» **Work to be completed**
All lines from the one containing "Algebra.IsAlgebraic.trans (ZMod p)" through the final line of the material below must appear exactly as they are, with nothing else.

··· Extracted entries ···

import Summits.ResolutionOfSingularities.ResolutionOfSingularities.Theorems.FrobeniusClosingClosingReductionUnwinding
import Summits.ResolutionOfSingularities.ResolutionOfSingularities.Theorems.FrobeniusClosingClosingReductionDeterminacy
import Summits.ResolutionOfSingularities.ResolutionOfSingularities.Theorems.FrobeniusClosingClosingReductionPairIsoKit
import Summits.ResolutionOfSingularities.ResolutionOfSingularities.Theorems.FrobeniusClosingClosingReductionLoewyKit
import Summits.ResolutionOfSingularities.ResolutionOfSingularities.Theorems.FrobeniusClosingClosingReductionTransport
import Summits.ResolutionOfSingularities.ResolutionOfSingularities.Theorems.FrobeniusClosingClosingReductionArena
import Summits.ResolutionOfSingularities.ResolutionOfSingularities.Theorems.FrobeniusClosingClosingReductionThm21BGM
import Summits.ResolutionOfSingularities.ResolutionOfSingularities.Theorems.ClosingReduction.Negative.DimensionOne

/-!
# Crux `ClosingReduction` (stmt-ResolutionOfSingularities-16347) — line `chart-factorization`: THE ASSEMBLY

Route `ResolutionOfSingularities/FrobeniusClosing`, crux #5:
`ClosingReduction := NoPeriodicIsolatedAtom → BoundedMilnor → IsolatedForcedTermination`.

This file composes the landed stubs of the line (`stub_pairIsoKit`, `stub_transport`, `stub_determinacy`,
`stub_loewyKit`, `stub_arena`, `stub_unwinding`, `stub_thm21BGM`; first lemma `stub_factorization`) exactly
as the registered skeleton `Cruxes/ClosingReduction/Lines/chart_factorization.lean` does
(`ClosingReduction_of`, hypotheses = the stub statements as Props of `Theorems/FrobeniusClosingDefs.lean`
plus the two external statements), and proves the crux CONDITIONALLY on the one statement it consumes by
name that is not this crux's to prove: the route's SUPPORT ITEM `ClosingLemma`
(stmt-ResolutionOfSingularities-16348, the closing lemma of arithmetic dynamics / twisted Lang–Weil):
`ClosingReduction_proof (hCL : ClosingLemma) : ClosingReduction`. The other external input,
Boubakri–Greuel–Markwig Thm 2.1 (finite determinacy), is the vendored fact
`Literature.AlgebraicGeometry.Resolution.BoubakriGreuelMarkwig.Thm21`, DISCHARGED in the tree
(`Thm21_holds`) and entering through the landed stub `stub_thm21BGM`.

Dimension `n = 1` is the landed `Negative.isolatedForcedTermination_dim_one`; for `n ≥ 2`: bounded `μ`
gives the Loewy bound `𝔪^β ≤ jac` along the run (`LoewyKit` (1)); ENCODE (`ArenaE`) makes the run an
infinite path of the Diophantine arena over `κ`; `ClosingLemma` gives a periodic path over a finite field
`F`; pushed into `F̄` (`Edge.map`) and DECODED it is a returning chain of bounded successor pairs;
`Unwinding` realises it as an honest run over `F̄` returning to a pair-isomorphic state, which
`NoPeriodicIsolatedAtom` forbids.
-/

noncomputable section

-- single-problem summit: the doubled namespace component `ResolutionOfSingularities` is forced
set_option linter.dupNamespace false

open scoped BigOperators Classical

open Summit.ResolutionOfSingularities.ResolutionOfSingularities.Theses.FrobeniusClosing
  (ClosingReduction NoPeriodicIsolatedAtom BoundedMilnor IsolatedForcedTermination ClosingLemma)
open Literature.AlgebraicGeometry.Resolution (BoubakriGreuelMarkwig.Thm21)

namespace Summit.ResolutionOfSingularities.ResolutionOfSingularities.Theorems.FrobeniusClosing

/-- `T`-edges are preserved under an extension `F ⊆ L` of `ℤ/p`-fields (the polynomials have
coefficients in `ℤ/p`; `F → L` is injective). Pushes `ClosingLemma`'s periodic path over a finite
field `F` into `F̄`. [folklore] -/
theorem Edge.map_algebraMap {p N k : ℕ} (P Q : Fin k → Finset (MvPolynomial (Fin N ⊕ Fin N) (ZMod p)))
    {F L : Type} [Field F] [Algebra (ZMod p) F] [Field L] [Algebra (ZMod p) L] [Algebra F L]
    [IsScalarTower (ZMod p) F L] {x y : Fin N → F} (h : Edge p P Q F x y) :
    Edge p P Q L (algebraMap F L ∘ x) (algebraMap F L ∘ y) := by
  obtain ⟨j, hP, g, hg, hg0⟩ := h
  have key : ∀ f : MvPolynomial (Fin N ⊕ Fin N) (ZMod p),
      MvPolynomial.aeval (Sum.elim (algebraMap F L ∘ x) (algebraMap F L ∘ y)) f =
        algebraMap F L (MvPolynomial.aeval (Sum.elim x y) f) := fun f => by
    rw [← Sum.comp_elim, MvPolynomial.aeval_algebraMap_apply]
  refine ⟨j, fun f hf => ?_, g, hg, ?_⟩
  · rw [key, hP f hf, map_zero]
  · rw [key]
    intro h0
    exact hg0 ((algebraMap F L).injective (by rw [h0, map_zero]))

/-- **`ClosingReduction` from the stub statements, BGM Thm 2.1 and the closing lemma** (the registered
skeleton's composition, over the landed vocabulary). Dimension `n = 1`: the conclusion holds outright
(`Negative.isolatedForcedTermination_dim_one`). Dimension `n ≥ 2`: bounded `μ` gives the Loewy bound along
the run; ENCODE makes the run an infinite path of the Diophantine arena; the closing lemma gives a
periodic path over a finite field; pushed into its algebraic closure and DECODED it is a returning chain
of bounded successor pairs; UNWINDING realises it as an honest returning run, which the certificate
forbids. [cite: Varshavsky2014, Thm. 0.1; BoubakriGreuelMarkwig2010, Thm. 2.1] -/
theorem ClosingReduction_of (hK : PairIsoKit) (hT : PairIsoKit → Transport)
    (hD : BoubakriGreuelMarkwig.Thm21 → PairDeterminacy) (hL : LoewyKit)
    (hA : PairDeterminacy → PairIsoKit → Transport → LoewyKit → ArenaE)
    (hU : PairIsoKit → Transport → LoewyKit → Unwinding) (h21 : BoubakriGreuelMarkwig.Thm21)
    (hCL : ClosingLemma) : ClosingReduction := by
  intro hNP hB
  rw [isolatedForcedTermination_iff]
  intro p hp n hn κ _ _ _ c₀ i t hrun
  -- dimension one: the conclusion holds outright
  rcases Nat.lt_or_ge n 2 with hn2 | hn2
  · obtain rfl : n = 1 := by omega
    exact Theorems.ClosingReduction.Negative.isolatedForcedTermination_dim_one p hp κ c₀ i t hrun
  -- dimension ≥ 2: the closing argument
  obtain ⟨β, hβ⟩ := boundedMilnor_iff.1 hB p hp n hn κ c₀ i t hrun
  have hKit : PairIsoKit := hK
  have hTr : Transport := hT hKit
  have hLo : LoewyKit := hL
  have hDet : PairDeterminacy := hD h21
  obtain ⟨N, M, k, e, P, Q, henc, hdec⟩ := hA hDet hKit hTr hLo p hp n hn2 β
  letI : Algebra (ZMod p) κ := ZMod.algebra κ p
  have hJ : ∀ m, JacPow p n κ β (run p n κ c₀ i t m) :=
    fun m => hLo.1 p n κ _ β (hrun m).1 (hβ m)
  -- ENCODE every honest step of the run (`run (m+1)` is `step (i m) (t m) (run m)` by `rfl`)
  have hw : ∀ m, ∃ w : Fin M → κ, ∀ w' : Fin M → κ,
      Edge p P Q κ (Fin.append (code p n κ e (run p n κ c₀ i t m)) w)
        (Fin.append (code p n κ e (run p n κ c₀ i t (m + 1))) w') :=
    fun m => henc κ (run p n κ c₀ i t m) (i m) (t m) (hJ m) (hrun m).2 (hJ (m + 1)) (hrun (m + 1)).2
  choose w hw using hw
  have path : ∀ m, Edge p P Q κ (Fin.append (code p n κ e (run p n κ c₀ i t m)) (w m))
      (Fin.append (code p n κ e (run p n κ c₀ i t (m + 1))) (w (m + 1))) :=
    fun m => hw m (w (m + 1))
  obtain ⟨F, instF, instA, instFin, wF, r, hr, hper, hwF⟩ :=
    hCL p hp (N + M) k P Q
      ⟨κ, inferInstance, inferInstance,
        fun m => Fin.append (code p n κ e (run p n κ c₀ i t m)) (w m), path⟩
  haveI : Fact p.Prime := ⟨hp⟩
  haveI : Algebra.IsAlgebraic (ZMod p) (AlgebraicClosure F) :=
    Algebra.IsAlgebraic.trans (ZMod p) F (AlgebraicClosure F)
  have hw' : ∀ m, Edge p P Q (AlgebraicClosure F) (algebraMap F (AlgebraicClosure F) ∘ wF m)
      (algebraMap F (AlgebraicClosure F) ∘ wF (m + 1)) :=
    fun m => Edge.map_algebraMap P Q (hwF m)
  have h0 : wF r = wF 0 := by simpa using hper 0
  have hcr : decode n (AlgebraicClosure F) e ((algebraMap F (AlgebraicClosure F) ∘ wF r) ∘ Fin.castAdd M) =
      decode n (AlgebraicClosure F) e ((algebraMap F (AlgebraicClosure F) ∘ wF 0) ∘ Fin.castAdd M) := by
    rw [h0]
  obtain ⟨d₀, i', t', r', hr', hgood, hiso⟩ :=
    hU hKit hTr hLo p hp n hn β (AlgebraicClosure F)
      (fun m => decode n (AlgebraicClosure F) e
        ((algebraMap F (AlgebraicClosure F) ∘ wF m) ∘ Fin.castAdd M)) r hr hcr
      (fun m _ => hdec (AlgebraicClosure F) _ _ (hw' m))
  exact noPeriodicIsolatedAtom_iff.1 hNP p hp n hn (AlgebraicClosure F) d₀ i' t' r' hr' hgood hiso

/-- **The crux `ClosingReduction` of route `FrobeniusClosing`, assembled from the seven landed stubs of
line `chart-factorization`, conditional only on the route's support item `ClosingLemma`
(stmt-ResolutionOfSingularities-16348).** -/
theorem ClosingReduction_proof (hCL : ClosingLemma) : ClosingReduction :=
  ClosingReduction_of stub_pairIsoKit stub_transport stub_determinacy stub_loewyKit stub_arena
    stub_unwinding stub_thm21BGM hCL

end Summit.ResolutionOfSingularities.ResolutionOfSingularities.Theorems.FrobeniusClosing

end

···

» **Output of the task**
    Algebra.IsAlgebraic.trans (ZMod p) F (AlgebraicClosure F)
  have hw' : ∀ m, Edge p P Q (AlgebraicClosure F) (algebraMap F (AlgebraicClosure F) ∘ wF m)
      (algebraMap F (AlgebraicClosure F) ∘ wF (m + 1)) :=
    fun m => Edge.map_algebraMap P Q (hwF m)
  have h0 : wF r = wF 0 := by simpa using hper 0
  have hcr : decode n (AlgebraicClosure F) e ((algebraMap F (AlgebraicClosure F) ∘ wF r) ∘ Fin.castAdd M) =
      decode n (AlgebraicClosure F) e ((algebraMap F (AlgebraicClosure F) ∘ wF 0) ∘ Fin.castAdd M) := by
    rw [h0]
  obtain ⟨d₀, i', t', r', hr', hgood, hiso⟩ :=
    hU hKit hTr hLo p hp n hn β (AlgebraicClosure F)
      (fun m => decode n (AlgebraicClosure F) e
        ((algebraMap F (AlgebraicClosure F) ∘ wF m) ∘ Fin.castAdd M)) r hr hcr
      (fun m _ => hdec (AlgebraicClosure F) _ _ (hw' m))
  exact noPeriodicIsolatedAtom_iff.1 hNP p hp n hn (AlgebraicClosure F) d₀ i' t' r' hr' hgood hiso

/-- **The crux `ClosingReduction` of route `FrobeniusClosing`, assembled from the seven landed stubs of
line `chart-factorization`, conditional only on the route's support item `ClosingLemma`
(stmt-ResolutionOfSingularities-16348).** -/
theorem ClosingReduction_proof (hCL : ClosingLemma) : ClosingReduction :=
  ClosingReduction_of stub_pairIsoKit stub_transport stub_determinacy stub_loewyKit stub_arena
    stub_unwinding stub_thm21BGM hCL

end Summit.ResolutionOfSingularities.ResolutionOfSingularities.Theorems.FrobeniusClosing

end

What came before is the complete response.